Hampden Academy is a public high school located at 89 Western Avenue in Hampden, Maine, United States. The school is a part of Regional School Unit #22 (R.S.U. 22), with approximately 708 students from Hampden, Newburgh, Frankfort and Winterport attending grades 9–12. It has been accredited by the New England Association of Schools and Colleges.

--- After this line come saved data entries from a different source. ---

import Literature.AnabelianGeometry.SemiGraphs.ProSigmaCompletionExtend
import Literature.GroupTheory.CombinatorialGroupTheory.PuncturedSurfaceGroup
import Mathlib.Algebra.BigOperators.Fin
import Mathlib.Topology.Instances.ZMod
import Mathlib.Algebra.Group.TypeTags.Finite
import HarnessLib

/-!
# Inertia of distinct cusps is disjoint up to conjugacy (pro-`Σ`, at least three cusps)

[SemiAnbd] Example 2.10 (p. 31) / [AbsAnab] Lemma 1.3.7: in the pro-`Σ` completion `ι : Γ_{g,r} → P` of a
hyperbolic punctured surface group, the closed procyclic cusp inertia subgroups `I_i = closure ι⟨c_i⟩`
satisfy `I_i ∩ x I_j x⁻¹ = 1` for `i ≠ j` (and are malnormal) — abc-iut-L3-t11's named fact
`ProSigmaCuspInertiaMalnormal` (`SurfaceTypeEstranged.lean`), input of "totally estranged"
[cite: MochizukiSemiAnbd2006, Ex. 2.10 p.31].  This file PROVES the disjointness clause for DISTINCT
cusps when `r ≥ 3`, by the elementary character argument: with a third cusp `k`, the assignment
`c_i ↦ 1`, `c_k ↦ −1`, every other generator `↦ 0` is a character `Γ_{g,r} → ℤ/n` (the relator has
total cusp weight `1 − 1 = 0`); its continuous extension `χ : P → ℤ/n` kills `x I_j x⁻¹` and is `s` on
`ι(c_i)^s`, so an element of the intersection lies in `ι(c_i)^{nℤ} · K ⊆ N₀` for every open normal `N₀`.

Not covered here (honest scope): the case `r = 2` (`c₁ ≡ c₂⁻¹` in homology, so no character separates
the two cusps) and malnormality `i = j` — both need non-abelian finite quotients.  Theorems only.
-/

namespace Literature.GroupTheory.CombinatorialGroupTheory.PuncturedSurfaceGroup

open Multiplicative

variable {g r : ℕ}

/-- **Cusp characters of `Γ_{g,r}`**: for weights `w : Fin r → ℤ/n` with `∑ w = 0` there is a
homomorphism `Γ_{g,r} → ℤ/n` (written multiplicatively) with `c_k ↦ w k` and `a_i, b_i ↦ 0` — the
relator `∏[a_i,b_i]·∏ c_k` maps to `∑ w = 0`. [cite: MochizukiSemiAnbd2006, Ex. 2.10 p.31] -/
theorem exists_cuspCharacter {n : ℕ} (w : Fin r → ZMod n) (hw : ∑ k, w k = 0) :
    ∃ φ : PuncturedSurfaceGroup g r →* Multiplicative (ZMod n), ∀ k, φ (c k) = ofAdd (w k) := by
  classical
  let f : puncturedSurfaceGen g r → Multiplicative (ZMod n) := Sum.elim (fun _ => 1) fun k => ofAdd (w k)
  have hrel : ∀ v ∈ ({relator g r} : Set (FreeGroup (puncturedSurfaceGen g r))),
      FreeGroup.lift f v = 1 := by
    intro v hv
    rw [Set.mem_singleton_iff] at hv
    subst hv
    simp only [relator, map_mul, map_list_prod, List.map_map, Function.comp_def, map_inv, genA, genB,
      genC, FreeGroup.lift_apply_of]
    have h1 : ((List.finRange g).map fun i =>
        f (Sum.inl (i, false)) * f (Sum.inl (i, true)) * (f (Sum.inl (i, false)))⁻¹ *
          (f (Sum.inl (i, true)))⁻¹).prod = 1 :=
      List.prod_eq_one fun y hy => by
        obtain ⟨i, -, rfl⟩ := List.mem_map.mp hy
        simp [f]
    have h2 : ((List.finRange r).map fun k => f (Sum.inr k)).prod = 1 := by
      simp only [f, Sum.elim_inr]
      rw [show (fun k => ofAdd (w k)) = ofAdd ∘ w from rfl, ← List.map_map, ← ofAdd_list_prod,
        ← Fin.sum_univ_def, hw, ofAdd_zero]
    rw [h1, h2, one_mul]
  refine ⟨PresentedGroup.toGroup hrel, fun k => ?_⟩
  rw [c, PresentedGroup.toGroup.of]
  rfl

end Literature.GroupTheory.CombinatorialGroupTheory.PuncturedSurfaceGroup

namespace Literature.AnabelianGeometry.SemiGraphs.SemiGraphOfAnabelioids

open Literature.AnabelianGeometry.Anabelioids Literature.GroupTheory.CombinatorialGroupTheory
open Multiplicative
open scoped Pointwise

universe v

/-- Among three or more cusps there is one different from two given ones.
[cite: MochizukiSemiAnbd2006, Ex. 2.10 p.31] -/
theorem exists_third_cusp {r : ℕ} (h3 : 3 ≤ r) (i j : Fin r) : ∃ k : Fin r, k ≠ i ∧ k ≠ j := by
  by_contra hcon
  push Not at hcon
  have h0 := hcon ⟨0, by omega⟩
  have h1 := hcon ⟨1, by omega⟩
  have h2 := hcon ⟨2, by omega⟩
  -- three distinct elements cannot all lie in `{i, j}`
  rcases em ((⟨0, by omega⟩ : Fin r) = i) with e0 | e0
  · have e1 : (⟨1, by omega⟩ : Fin r) = j := h1 (by rw [← e0]; simp [Fin.ext_iff])
    have e2i : (⟨2, by omega⟩ : Fin r) ≠ i := by rw [← e0]; simp [Fin.ext_iff]
    have e2j : (⟨2, by omega⟩ : Fin r) ≠ j := by rw [← e1]; simp [Fin.ext_iff]
    exact e2j (h2 e2i)
  · have e0j : (⟨0, by omega⟩ : Fin r) = j := h0 e0
    have e1j : (⟨1, by omega⟩ : Fin r) ≠ j := by rw [← e0j]; simp [Fin.ext_iff]
    have e1i : (⟨1, by omega⟩ : Fin r) = i := by
      by_contra h; exact e1j (h1 h)
    have e2i : (⟨2, by omega⟩ : Fin r) ≠ i := by rw [← e1i]; simp [Fin.ext_iff]
    have e2j : (⟨2, by omega⟩ : Fin r) ≠ j := by rw [← e0j]; simp [Fin.ext_iff]
    exact e2j (h2 e2i)

/-- The closure of a subgroup `S` lies in `S · K` for every open normal subgroup `K`.
[cite: MochizukiSemiAnbd2006, Ex. 2.10 p.31] -/
theorem topologicalClosure_le_sup_of_isOpen {P : Type v} [Group P] [TopologicalSpace P]
    [IsTopologicalGroup P] (S K : Subgroup P) (hK : IsOpen (K : Set P)) :
    S.topologicalClosure ≤ S ⊔ K :=
  S.topologicalClosure_minimal le_sup_left
    (Subgroup.isClosed_of_isOpen _ (Subgroup.isOpen_mono le_sup_right hK))

/-- **Distinct cusps have disjoint inertia up to conjugacy (`r ≥ 3`).**  For a pro-`Σ` completion
`ι : Γ_{g,r} → P` (`P` profinite) with `r ≥ 3`, distinct cusps `i ≠ j` and any `x ∈ P`:
`closure ι⟨c_i⟩ ∩ x · closure ι⟨c_j⟩ · x⁻¹ = 1` — the `i ≠ j` clause of
`ProSigmaCuspInertiaMalnormal` in this range. [cite: MochizukiSemiAnbd2006, Ex. 2.10 p.31] -/
theorem cuspInertia_closure_inf_conj_eq_bot_of_ne {Sigma : Set ℕ} {g r : ℕ} (h3 : 3 ≤ r)
    {P : Type v} [Group P] [TopologicalSpace P] [IsTopologicalGroup P] [CompactSpace P]
    [T2Space P] [TotallyDisconnectedSpace P] (ι : PuncturedSurfaceGroup g r →* P)
    (hι : IsProSigmaCompletion Sigma ι) {i j : Fin r} (hij : i ≠ j) (x : P) :
    ((PuncturedSurfaceGroup.cuspInertia (g := g) i).map ι).topologicalClosure ⊓
        ConjAct.toConjAct x •
          ((PuncturedSurfaceGroup.cuspInertia (g := g) j).map ι).topologicalClosure = ⊥ := by
  classical
  rw [eq_bot_iff]
  rintro y ⟨hyI, hyJ⟩
  rw [Subgroup.mem_bot]
  by_contra hy1
  -- an open normal `N₀` missing `y`, of `Σ`-index `n`
  obtain ⟨N₀, hN₀⟩ := ProfiniteGrp.exist_openNormalSubgroup_sub_open_nhds_of_one
    (isOpen_compl_singleton (x := y)) (show (1 : P) ∈ ({y}ᶜ : Set P) from fun h => hy1 h.symm)
  have hyN₀ : y ∉ (N₀ : Subgroup P) := fun h => hN₀ h rfl
  haveI : (N₀ : Subgroup P).Normal := N₀.isNormal'
  obtain ⟨n, hndef⟩ : ∃ n, n = (N₀ : Subgroup P).index := ⟨_, rfl⟩
  have hn : IsSigmaInteger Sigma n := hndef ▸ hι.index_open _ N₀.isNormal' N₀.isOpen'
  haveI : NeZero n := ⟨hn.1.ne'⟩
  have hcard : IsSigmaInteger Sigma (Nat.card (Multiplicative (ZMod n))) := by
    rw [show Nat.card (Multiplicative (ZMod n)) = n from Nat.card_zmod n]; exact hn
  -- the cusp character `c_i ↦ 1`, `c_k ↦ -1` (third cusp `k`), all else `↦ 0`, extended to `P`
  obtain ⟨k, hki, hkj⟩ := exists_third_cusp h3 i j
  let w : Fin r → ZMod n := fun l => (if l = i then 1 else 0) + (if l = k then -1 else 0)
  have hw : ∑ l, w l = 0 := by
    simp only [w, Finset.sum_add_distrib, Finset.sum_ite_eq', Finset.mem_univ, if_true]
    exact add_neg_cancel 1
  obtain ⟨φ, hφ⟩ := PuncturedSurfaceGroup.exists_cuspCharacter (g := g) w hw
  have hφi : φ (PuncturedSurfaceGroup.c i) = ofAdd 1 := by
    rw [hφ]; simp [w, Ne.symm hki]
  have hφj : φ (PuncturedSurfaceGroup.c j) = 1 := by
    rw [hφ]; simp [w, Ne.symm hij, Ne.symm hkj]
  obtain ⟨χ, hχc, hχ⟩ := hι.exists_continuous_extend_top hcard φ
  -- the level `K = N₀ ∩ Ker χ`
  have hk₁ : IsOpen (χ.ker : Set P) := (isOpen_discrete ({1} : Set _)).preimage hχc
  let Kχ : OpenNormalSubgroup P := { toSubgroup := χ.ker, isOpen' := hk₁ }
  let K : OpenNormalSubgroup P := N₀ ⊓ Kχ
  have hKle₀ : (K : Subgroup P) ≤ (N₀ : Subgroup P) := fun z hz => hz.1
  have hKleχ : (K : Subgroup P) ≤ χ.ker := fun z hz => hz.2
  haveI : (K : Subgroup P).Normal := K.isNormal'
  -- `y ∈ ι⟨c_i⟩ · K`
  have hyI' := topologicalClosure_le_sup_of_isOpen _ (K : Subgroup P) K.isOpen' hyI
  rw [← SetLike.mem_coe, Subgroup.mul_normal] at hyI'
  obtain ⟨s, hs, k₁, hk₁K, hy⟩ := hyI'
  simp only [PuncturedSurfaceGroup.cuspInertia, MonoidHom.map_zpowers, SetLike.mem_coe] at hs
  obtain ⟨σ, rfl⟩ := Subgroup.mem_zpowers_iff.mp hs
  -- `y ∈ x · (ι⟨c_j⟩ · K) · x⁻¹`
  obtain ⟨y', hy', hxy⟩ := (Subgroup.mem_smul_pointwise_iff_exists _ _ _).mp hyJ
  have hyJ' := topologicalClosure_le_sup_of_isOpen _ (K : Subgroup P) K.isOpen' hy'
  rw [← SetLike.mem_coe, Subgroup.mul_normal] at hyJ'
  obtain ⟨t, ht, k₂, hk₂K, hy''⟩ := hyJ'
  simp only [PuncturedSurfaceGroup.cuspInertia, MonoidHom.map_zpowers, SetLike.mem_coe] at ht
  obtain ⟨τ, rfl⟩ := Subgroup.mem_zpowers_iff.mp ht
  -- evaluate `χ` on `y` both ways
  have e1 : χ y = ofAdd ((σ : ℤ) : ZMod n) := by
    rw [← hy, map_mul, (hKleχ hk₁K : χ k₁ = 1), mul_one, map_zpow, hχ, hφi, ← ofAdd_zsmul, zsmul_one]
  have e2 : χ y = 1 := by
    rw [← hxy, ConjAct.toConjAct_smul, map_mul, map_mul, ← hy'', map_mul,
      (hKleχ hk₂K : χ k₂ = 1), mul_one, map_zpow, hχ, hφj, one_zpow, mul_one, map_inv,
      mul_inv_cancel]
  have hdvd : (n : ℤ) ∣ σ := by
    rw [e2, eq_comm, ofAdd_eq_one, ZMod.intCast_zmod_eq_zero_iff_dvd] at e1
    exact e1
  -- hence `ι(c_i)^σ ∈ N₀` and `y ∈ N₀`
  obtain ⟨d, hd⟩ := hdvd
  have hτn : ι (PuncturedSurfaceGroup.c i) ^ (n : ℤ) ∈ (N₀ : Subgroup P) := by
    rw [zpow_natCast, hndef]
    exact Subgroup.pow_index_mem _ _
  have hτs : ι (PuncturedSurfaceGroup.c i) ^ σ ∈ (N₀ : Subgroup P) := by
    rw [hd, zpow_mul]
    exact Subgroup.zpow_mem _ hτn d
  exact hyN₀ (hy ▸ (N₀ : Subgroup P).mul_mem hτs (hKle₀ hk₁K))

end Literature.AnabelianGeometry.SemiGraphs.SemiGraphOfAnabelioids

The school mascot is the Bronco.

History

Hampden Academy was founded in 1803. It became a member of SAD 22 in 1969 (changed to RSU 22 in 2013). It still serves as a public school that educates students from Hampden, Winterport, Frankfort, and Newburgh. The original Hampden Academy building, located across US 1A and now part of the McGraw School, is on the National Register of Historic Places. A new $51.6 million building, located behind the FieldTurf complex, was completed in 2012.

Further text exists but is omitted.